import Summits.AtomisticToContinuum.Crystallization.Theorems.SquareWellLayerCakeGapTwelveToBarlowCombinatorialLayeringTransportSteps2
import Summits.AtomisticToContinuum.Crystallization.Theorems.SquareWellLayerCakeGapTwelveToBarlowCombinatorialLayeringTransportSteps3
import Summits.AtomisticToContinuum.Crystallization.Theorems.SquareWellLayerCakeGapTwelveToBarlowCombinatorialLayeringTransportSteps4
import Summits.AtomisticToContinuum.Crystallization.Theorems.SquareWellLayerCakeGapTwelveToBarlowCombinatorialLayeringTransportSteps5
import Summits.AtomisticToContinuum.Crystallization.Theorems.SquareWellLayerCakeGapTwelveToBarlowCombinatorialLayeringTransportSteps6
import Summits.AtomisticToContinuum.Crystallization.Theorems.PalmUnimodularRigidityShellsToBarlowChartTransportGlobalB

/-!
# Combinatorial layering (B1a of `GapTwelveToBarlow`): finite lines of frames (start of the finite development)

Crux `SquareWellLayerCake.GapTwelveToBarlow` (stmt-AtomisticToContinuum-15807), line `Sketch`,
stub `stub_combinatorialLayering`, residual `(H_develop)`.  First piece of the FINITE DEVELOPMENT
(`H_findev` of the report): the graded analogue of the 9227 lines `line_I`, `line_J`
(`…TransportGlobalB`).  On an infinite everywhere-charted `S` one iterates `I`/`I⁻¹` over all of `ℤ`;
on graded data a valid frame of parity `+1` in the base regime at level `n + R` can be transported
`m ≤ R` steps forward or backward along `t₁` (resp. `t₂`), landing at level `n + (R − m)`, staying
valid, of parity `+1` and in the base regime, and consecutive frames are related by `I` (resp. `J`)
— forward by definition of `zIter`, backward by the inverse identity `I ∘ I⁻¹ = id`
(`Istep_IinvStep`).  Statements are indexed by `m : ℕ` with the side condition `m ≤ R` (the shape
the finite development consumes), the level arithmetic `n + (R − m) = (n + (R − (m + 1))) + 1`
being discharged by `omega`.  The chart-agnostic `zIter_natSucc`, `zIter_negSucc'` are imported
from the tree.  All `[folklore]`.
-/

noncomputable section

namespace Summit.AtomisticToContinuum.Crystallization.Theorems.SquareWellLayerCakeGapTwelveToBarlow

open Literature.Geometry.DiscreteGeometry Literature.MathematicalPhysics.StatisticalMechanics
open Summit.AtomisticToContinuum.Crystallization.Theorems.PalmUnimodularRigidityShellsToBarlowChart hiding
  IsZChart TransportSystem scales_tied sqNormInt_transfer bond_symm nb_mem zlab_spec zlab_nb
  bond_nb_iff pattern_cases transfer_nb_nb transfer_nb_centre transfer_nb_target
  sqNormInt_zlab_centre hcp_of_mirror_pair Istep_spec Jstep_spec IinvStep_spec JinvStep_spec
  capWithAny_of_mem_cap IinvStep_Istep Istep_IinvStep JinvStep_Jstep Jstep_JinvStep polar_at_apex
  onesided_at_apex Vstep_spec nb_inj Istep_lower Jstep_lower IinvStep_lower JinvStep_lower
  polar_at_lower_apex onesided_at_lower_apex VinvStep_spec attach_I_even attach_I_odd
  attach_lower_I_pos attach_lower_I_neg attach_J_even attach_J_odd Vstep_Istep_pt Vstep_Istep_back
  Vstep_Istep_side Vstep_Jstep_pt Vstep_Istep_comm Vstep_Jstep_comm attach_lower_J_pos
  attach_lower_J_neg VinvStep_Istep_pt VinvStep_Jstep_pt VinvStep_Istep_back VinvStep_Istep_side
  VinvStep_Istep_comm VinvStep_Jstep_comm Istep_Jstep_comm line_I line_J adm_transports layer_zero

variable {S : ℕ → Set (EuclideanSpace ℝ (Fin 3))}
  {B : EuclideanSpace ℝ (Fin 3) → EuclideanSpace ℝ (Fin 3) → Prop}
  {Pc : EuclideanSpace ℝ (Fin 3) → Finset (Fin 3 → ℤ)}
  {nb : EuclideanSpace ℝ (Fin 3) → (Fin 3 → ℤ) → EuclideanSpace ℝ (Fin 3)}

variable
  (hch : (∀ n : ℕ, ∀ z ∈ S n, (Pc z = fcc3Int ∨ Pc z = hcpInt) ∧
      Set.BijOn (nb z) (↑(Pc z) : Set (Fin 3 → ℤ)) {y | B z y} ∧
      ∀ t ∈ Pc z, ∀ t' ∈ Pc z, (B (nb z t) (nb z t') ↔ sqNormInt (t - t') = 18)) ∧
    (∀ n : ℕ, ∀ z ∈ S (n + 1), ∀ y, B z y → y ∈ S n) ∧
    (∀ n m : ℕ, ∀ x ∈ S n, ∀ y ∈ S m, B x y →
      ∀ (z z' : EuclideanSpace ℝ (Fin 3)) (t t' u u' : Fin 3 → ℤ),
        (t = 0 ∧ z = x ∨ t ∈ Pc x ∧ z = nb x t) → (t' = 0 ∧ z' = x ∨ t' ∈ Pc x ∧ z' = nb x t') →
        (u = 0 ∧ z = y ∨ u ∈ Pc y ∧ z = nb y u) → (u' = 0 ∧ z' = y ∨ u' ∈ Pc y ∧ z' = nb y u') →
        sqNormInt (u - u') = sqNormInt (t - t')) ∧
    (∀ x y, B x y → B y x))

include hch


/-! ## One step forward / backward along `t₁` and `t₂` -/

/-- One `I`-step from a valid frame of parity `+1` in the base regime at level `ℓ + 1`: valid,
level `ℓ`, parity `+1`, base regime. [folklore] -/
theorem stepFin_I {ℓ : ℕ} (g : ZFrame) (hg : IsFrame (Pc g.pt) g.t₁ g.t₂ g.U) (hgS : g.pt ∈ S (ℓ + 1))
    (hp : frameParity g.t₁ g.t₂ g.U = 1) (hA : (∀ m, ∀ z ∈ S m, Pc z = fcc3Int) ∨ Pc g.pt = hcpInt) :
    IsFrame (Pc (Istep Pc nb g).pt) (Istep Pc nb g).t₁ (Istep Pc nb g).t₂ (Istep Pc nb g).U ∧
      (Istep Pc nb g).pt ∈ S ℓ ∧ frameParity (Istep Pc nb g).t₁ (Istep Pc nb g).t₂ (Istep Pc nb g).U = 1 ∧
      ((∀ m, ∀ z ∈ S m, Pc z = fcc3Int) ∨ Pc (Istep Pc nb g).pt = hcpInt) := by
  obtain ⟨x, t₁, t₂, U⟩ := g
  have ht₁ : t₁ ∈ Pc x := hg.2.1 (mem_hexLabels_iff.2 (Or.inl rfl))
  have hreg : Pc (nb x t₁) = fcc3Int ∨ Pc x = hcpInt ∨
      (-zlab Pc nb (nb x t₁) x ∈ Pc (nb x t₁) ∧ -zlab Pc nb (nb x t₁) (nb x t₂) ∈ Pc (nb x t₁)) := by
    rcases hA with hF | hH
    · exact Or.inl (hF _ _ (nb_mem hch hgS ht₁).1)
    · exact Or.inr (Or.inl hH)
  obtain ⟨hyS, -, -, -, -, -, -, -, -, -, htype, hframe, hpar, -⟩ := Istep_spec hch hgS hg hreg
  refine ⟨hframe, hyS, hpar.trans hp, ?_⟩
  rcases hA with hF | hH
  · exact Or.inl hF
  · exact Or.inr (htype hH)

────────

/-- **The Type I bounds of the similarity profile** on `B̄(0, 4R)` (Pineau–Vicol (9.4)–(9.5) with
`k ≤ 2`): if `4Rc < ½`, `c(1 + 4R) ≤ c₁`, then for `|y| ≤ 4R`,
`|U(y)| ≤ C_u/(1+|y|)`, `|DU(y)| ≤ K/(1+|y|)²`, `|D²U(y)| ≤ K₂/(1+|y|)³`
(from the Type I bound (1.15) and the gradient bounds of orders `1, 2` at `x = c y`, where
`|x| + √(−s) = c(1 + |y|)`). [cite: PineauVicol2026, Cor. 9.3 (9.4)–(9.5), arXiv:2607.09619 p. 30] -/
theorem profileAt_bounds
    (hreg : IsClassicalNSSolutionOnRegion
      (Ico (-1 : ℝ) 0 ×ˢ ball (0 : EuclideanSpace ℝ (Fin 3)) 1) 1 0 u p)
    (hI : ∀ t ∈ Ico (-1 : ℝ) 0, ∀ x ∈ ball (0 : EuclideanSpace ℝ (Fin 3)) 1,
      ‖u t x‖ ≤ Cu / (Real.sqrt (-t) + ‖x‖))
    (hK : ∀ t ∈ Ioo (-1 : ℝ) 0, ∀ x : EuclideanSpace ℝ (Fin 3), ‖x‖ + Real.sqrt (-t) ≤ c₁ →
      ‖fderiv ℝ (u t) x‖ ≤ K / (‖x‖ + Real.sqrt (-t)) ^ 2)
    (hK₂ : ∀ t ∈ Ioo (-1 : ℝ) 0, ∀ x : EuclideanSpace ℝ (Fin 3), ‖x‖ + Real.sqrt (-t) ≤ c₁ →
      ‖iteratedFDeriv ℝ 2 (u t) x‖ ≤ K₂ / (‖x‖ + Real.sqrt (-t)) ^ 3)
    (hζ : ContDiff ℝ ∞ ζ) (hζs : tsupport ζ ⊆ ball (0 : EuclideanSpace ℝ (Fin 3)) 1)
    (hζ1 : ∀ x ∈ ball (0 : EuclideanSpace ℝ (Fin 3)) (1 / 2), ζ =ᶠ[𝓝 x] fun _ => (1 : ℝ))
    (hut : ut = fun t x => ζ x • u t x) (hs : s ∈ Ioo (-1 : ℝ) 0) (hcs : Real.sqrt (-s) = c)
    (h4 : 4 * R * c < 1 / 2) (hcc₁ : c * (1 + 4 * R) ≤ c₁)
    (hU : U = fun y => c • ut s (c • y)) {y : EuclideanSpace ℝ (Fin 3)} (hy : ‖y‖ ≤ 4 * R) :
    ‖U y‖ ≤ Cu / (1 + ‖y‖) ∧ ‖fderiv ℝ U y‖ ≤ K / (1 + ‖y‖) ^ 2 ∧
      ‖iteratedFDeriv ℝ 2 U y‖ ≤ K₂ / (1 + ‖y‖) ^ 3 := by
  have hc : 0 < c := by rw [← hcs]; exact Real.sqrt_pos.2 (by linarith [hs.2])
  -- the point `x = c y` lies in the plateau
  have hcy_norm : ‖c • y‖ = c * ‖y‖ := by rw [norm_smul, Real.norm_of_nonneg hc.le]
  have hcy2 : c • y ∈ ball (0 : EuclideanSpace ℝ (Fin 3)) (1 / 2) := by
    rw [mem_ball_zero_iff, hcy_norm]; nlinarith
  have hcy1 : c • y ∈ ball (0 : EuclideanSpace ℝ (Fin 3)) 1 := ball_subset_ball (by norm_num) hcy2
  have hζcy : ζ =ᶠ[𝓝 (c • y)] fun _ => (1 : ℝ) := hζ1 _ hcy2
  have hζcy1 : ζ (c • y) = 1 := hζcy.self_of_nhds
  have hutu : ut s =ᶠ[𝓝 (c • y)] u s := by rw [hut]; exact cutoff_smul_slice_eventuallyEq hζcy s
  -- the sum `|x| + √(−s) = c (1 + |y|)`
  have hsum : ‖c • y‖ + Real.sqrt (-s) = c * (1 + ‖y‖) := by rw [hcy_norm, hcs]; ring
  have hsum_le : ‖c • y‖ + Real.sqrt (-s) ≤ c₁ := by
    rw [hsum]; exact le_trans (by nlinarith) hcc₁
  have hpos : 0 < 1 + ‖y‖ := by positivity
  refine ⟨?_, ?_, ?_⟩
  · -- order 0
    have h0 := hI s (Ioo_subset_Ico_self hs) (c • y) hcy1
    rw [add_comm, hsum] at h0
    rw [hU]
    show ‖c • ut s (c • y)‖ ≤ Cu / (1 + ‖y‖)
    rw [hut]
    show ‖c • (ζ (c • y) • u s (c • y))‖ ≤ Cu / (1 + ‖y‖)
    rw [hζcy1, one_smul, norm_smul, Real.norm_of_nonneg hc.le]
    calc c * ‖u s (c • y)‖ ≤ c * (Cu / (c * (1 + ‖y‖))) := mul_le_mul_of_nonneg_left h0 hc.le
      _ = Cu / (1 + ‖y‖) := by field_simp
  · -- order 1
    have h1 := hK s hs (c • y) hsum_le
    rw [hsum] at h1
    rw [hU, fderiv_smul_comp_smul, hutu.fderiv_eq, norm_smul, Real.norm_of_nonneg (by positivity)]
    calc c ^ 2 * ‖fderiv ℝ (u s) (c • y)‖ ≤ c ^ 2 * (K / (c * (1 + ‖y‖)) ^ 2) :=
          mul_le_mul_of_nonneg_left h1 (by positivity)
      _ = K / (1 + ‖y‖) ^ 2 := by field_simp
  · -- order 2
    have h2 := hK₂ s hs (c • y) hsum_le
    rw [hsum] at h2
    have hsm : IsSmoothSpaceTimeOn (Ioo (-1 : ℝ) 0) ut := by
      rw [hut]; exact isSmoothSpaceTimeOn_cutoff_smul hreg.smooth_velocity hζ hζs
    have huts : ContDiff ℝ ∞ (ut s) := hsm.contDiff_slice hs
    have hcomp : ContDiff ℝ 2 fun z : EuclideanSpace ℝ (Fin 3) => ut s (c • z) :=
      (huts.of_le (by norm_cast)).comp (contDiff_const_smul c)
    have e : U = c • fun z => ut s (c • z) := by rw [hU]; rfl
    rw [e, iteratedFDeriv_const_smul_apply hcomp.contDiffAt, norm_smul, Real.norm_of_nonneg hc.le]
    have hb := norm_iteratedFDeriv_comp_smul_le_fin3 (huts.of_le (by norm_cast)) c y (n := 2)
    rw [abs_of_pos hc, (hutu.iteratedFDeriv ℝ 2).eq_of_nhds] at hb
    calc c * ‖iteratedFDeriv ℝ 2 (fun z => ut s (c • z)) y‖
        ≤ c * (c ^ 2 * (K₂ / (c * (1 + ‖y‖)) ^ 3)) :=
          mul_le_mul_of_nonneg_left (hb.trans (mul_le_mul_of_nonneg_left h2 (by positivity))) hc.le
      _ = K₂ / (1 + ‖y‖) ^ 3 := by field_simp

────────

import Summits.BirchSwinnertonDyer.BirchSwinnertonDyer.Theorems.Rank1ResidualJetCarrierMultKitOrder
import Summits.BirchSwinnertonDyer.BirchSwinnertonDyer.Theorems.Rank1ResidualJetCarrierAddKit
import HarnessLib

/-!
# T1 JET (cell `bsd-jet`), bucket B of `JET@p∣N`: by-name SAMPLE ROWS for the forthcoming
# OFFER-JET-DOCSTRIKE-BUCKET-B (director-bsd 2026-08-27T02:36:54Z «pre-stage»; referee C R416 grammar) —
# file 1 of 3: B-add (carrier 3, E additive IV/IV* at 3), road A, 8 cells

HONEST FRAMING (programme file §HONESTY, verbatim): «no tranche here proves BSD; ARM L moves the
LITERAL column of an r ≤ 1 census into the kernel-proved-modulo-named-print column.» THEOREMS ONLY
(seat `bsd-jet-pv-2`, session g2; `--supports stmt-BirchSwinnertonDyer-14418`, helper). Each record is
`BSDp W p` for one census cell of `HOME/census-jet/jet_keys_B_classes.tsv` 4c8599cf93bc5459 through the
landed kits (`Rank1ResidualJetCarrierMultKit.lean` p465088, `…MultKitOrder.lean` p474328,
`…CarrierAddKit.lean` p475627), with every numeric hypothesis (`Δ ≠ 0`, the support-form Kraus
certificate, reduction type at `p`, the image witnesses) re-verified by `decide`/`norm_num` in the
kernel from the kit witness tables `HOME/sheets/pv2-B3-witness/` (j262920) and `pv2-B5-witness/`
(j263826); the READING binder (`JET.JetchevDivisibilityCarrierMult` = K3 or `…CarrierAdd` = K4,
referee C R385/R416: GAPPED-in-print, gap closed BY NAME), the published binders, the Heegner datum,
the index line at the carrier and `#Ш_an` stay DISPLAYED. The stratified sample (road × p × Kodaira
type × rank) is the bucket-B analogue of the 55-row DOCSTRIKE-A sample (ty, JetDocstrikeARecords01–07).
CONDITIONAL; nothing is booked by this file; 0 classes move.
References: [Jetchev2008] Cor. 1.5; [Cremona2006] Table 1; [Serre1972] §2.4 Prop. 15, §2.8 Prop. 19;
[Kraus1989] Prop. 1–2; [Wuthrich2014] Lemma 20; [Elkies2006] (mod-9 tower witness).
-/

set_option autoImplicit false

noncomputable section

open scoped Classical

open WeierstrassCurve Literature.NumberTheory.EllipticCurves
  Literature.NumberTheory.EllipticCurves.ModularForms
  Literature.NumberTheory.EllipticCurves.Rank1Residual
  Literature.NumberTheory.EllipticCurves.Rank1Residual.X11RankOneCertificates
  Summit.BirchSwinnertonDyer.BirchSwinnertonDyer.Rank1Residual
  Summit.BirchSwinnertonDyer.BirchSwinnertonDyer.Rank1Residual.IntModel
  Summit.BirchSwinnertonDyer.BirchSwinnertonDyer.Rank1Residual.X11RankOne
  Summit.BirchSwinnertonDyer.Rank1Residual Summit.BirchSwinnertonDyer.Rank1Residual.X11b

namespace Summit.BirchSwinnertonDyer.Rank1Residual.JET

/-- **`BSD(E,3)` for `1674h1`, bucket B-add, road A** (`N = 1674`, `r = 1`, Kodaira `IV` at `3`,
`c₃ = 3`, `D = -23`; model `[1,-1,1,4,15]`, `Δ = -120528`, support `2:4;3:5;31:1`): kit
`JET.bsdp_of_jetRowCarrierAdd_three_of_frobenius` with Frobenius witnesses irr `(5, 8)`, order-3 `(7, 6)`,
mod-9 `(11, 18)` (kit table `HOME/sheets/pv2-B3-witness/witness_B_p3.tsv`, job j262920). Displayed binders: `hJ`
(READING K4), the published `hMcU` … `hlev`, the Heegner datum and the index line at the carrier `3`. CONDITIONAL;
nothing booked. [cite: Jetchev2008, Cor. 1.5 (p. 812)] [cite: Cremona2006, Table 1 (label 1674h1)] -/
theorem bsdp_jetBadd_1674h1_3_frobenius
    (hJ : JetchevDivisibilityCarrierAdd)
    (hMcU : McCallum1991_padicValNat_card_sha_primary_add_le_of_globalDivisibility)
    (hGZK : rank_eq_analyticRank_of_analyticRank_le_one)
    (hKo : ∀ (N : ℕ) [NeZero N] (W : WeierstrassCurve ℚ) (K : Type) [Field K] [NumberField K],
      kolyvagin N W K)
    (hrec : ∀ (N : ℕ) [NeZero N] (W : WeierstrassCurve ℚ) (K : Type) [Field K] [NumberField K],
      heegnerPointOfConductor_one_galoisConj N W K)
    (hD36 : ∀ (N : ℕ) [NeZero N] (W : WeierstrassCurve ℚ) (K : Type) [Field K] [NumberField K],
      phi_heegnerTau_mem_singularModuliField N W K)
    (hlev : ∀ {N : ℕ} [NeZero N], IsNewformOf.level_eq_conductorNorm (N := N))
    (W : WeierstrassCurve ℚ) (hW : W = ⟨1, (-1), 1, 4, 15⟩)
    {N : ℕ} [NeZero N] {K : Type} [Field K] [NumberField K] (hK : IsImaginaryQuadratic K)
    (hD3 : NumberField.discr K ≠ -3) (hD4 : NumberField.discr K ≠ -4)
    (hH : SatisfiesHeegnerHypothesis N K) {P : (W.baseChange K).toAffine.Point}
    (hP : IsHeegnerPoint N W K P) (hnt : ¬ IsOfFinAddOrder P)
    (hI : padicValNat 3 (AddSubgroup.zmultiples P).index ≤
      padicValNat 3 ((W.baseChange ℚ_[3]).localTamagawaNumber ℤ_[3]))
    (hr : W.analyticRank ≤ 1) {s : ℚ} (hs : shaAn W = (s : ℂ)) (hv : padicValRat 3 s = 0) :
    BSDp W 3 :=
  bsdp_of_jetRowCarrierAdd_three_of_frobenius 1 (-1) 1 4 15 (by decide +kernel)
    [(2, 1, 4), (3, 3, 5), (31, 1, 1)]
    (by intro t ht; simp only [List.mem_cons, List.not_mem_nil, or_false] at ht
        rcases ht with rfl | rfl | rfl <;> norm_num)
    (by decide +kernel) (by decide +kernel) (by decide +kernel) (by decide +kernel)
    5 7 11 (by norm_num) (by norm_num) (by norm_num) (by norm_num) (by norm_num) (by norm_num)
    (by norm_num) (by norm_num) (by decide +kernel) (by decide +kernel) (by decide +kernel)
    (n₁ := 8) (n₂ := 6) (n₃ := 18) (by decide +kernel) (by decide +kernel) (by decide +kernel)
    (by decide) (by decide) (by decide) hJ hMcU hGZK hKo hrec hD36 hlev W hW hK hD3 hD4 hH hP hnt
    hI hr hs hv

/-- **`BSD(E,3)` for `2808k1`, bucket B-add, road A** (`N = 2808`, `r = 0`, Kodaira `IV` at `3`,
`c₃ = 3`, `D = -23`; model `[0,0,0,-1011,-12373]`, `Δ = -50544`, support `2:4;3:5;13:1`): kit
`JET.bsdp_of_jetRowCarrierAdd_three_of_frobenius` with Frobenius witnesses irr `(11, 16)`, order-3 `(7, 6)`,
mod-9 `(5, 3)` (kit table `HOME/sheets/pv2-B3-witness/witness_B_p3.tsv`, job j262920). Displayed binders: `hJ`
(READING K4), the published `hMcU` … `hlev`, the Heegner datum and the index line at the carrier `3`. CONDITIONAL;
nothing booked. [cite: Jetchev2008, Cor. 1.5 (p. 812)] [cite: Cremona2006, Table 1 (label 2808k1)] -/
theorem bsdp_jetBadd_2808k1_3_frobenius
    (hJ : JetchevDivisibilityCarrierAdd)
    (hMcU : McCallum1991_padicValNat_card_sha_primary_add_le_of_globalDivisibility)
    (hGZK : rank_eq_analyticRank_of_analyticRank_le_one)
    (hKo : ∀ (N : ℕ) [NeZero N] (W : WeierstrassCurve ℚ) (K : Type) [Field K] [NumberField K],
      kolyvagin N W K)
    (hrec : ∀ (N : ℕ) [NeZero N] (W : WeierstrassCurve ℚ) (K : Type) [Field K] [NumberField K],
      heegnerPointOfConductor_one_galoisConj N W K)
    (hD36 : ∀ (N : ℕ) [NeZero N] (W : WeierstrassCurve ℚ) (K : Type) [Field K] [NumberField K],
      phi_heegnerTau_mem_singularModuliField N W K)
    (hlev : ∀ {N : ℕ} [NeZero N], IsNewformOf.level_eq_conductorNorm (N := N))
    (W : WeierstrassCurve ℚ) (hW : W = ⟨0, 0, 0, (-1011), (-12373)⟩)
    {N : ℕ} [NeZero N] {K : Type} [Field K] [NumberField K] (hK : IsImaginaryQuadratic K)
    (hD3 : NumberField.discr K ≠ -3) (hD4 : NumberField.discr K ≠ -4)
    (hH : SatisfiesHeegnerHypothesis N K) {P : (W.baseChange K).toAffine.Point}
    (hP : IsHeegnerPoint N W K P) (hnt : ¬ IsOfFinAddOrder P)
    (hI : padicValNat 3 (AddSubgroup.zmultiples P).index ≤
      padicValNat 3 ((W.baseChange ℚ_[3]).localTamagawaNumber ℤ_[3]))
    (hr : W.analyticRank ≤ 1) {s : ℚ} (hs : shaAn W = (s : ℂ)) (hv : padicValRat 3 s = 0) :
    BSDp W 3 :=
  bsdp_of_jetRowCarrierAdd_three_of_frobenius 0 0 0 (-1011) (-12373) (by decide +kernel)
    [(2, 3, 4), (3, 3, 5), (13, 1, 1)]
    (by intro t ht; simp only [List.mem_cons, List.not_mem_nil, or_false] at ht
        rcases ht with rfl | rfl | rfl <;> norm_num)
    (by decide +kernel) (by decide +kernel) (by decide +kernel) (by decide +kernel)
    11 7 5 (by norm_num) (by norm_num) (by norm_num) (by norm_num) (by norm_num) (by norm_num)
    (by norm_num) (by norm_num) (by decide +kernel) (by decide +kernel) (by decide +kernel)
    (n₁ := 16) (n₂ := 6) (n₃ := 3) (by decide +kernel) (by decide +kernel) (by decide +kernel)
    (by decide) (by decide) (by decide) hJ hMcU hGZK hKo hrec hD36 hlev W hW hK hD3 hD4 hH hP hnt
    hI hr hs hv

────────

■ **What is required**
From the entries above, print the lines beginning at the one with "bond_nb_iff pattern_cases transfer_nb_nb" and stopping after the one with "(∀ n m : ℕ, ∀ x ∈ S n, ∀ y ∈ S m, B x y →", exactly as written and with nothing else.

■ **Result for this exercise**
  bond_nb_iff pattern_cases transfer_nb_nb transfer_nb_centre transfer_nb_target
  sqNormInt_zlab_centre hcp_of_mirror_pair Istep_spec Jstep_spec IinvStep_spec JinvStep_spec
  capWithAny_of_mem_cap IinvStep_Istep Istep_IinvStep JinvStep_Jstep Jstep_JinvStep polar_at_apex
  onesided_at_apex Vstep_spec nb_inj Istep_lower Jstep_lower IinvStep_lower JinvStep_lower
  polar_at_lower_apex onesided_at_lower_apex VinvStep_spec attach_I_even attach_I_odd
  attach_lower_I_pos attach_lower_I_neg attach_J_even attach_J_odd Vstep_Istep_pt Vstep_Istep_back
  Vstep_Istep_side Vstep_Jstep_pt Vstep_Istep_comm Vstep_Jstep_comm attach_lower_J_pos
  attach_lower_J_neg VinvStep_Istep_pt VinvStep_Jstep_pt VinvStep_Istep_back VinvStep_Istep_side
  VinvStep_Istep_comm VinvStep_Jstep_comm Istep_Jstep_comm line_I line_J adm_transports layer_zero

variable {S : ℕ → Set (EuclideanSpace ℝ (Fin 3))}
  {B : EuclideanSpace ℝ (Fin 3) → EuclideanSpace ℝ (Fin 3) → Prop}
  {Pc : EuclideanSpace ℝ (Fin 3) → Finset (Fin 3 → ℤ)}
  {nb : EuclideanSpace ℝ (Fin 3) → (Fin 3 → ℤ) → EuclideanSpace ℝ (Fin 3)}

variable
  (hch : (∀ n : ℕ, ∀ z ∈ S n, (Pc z = fcc3Int ∨ Pc z = hcpInt) ∧
      Set.BijOn (nb z) (↑(Pc z) : Set (Fin 3 → ℤ)) {y | B z y} ∧
      ∀ t ∈ Pc z, ∀ t' ∈ Pc z, (B (nb z t) (nb z t') ↔ sqNormInt (t - t') = 18)) ∧
    (∀ n : ℕ, ∀ z ∈ S (n + 1), ∀ y, B z y → y ∈ S n) ∧
    (∀ n m : ℕ, ∀ x ∈ S n, ∀ y ∈ S m, B x y →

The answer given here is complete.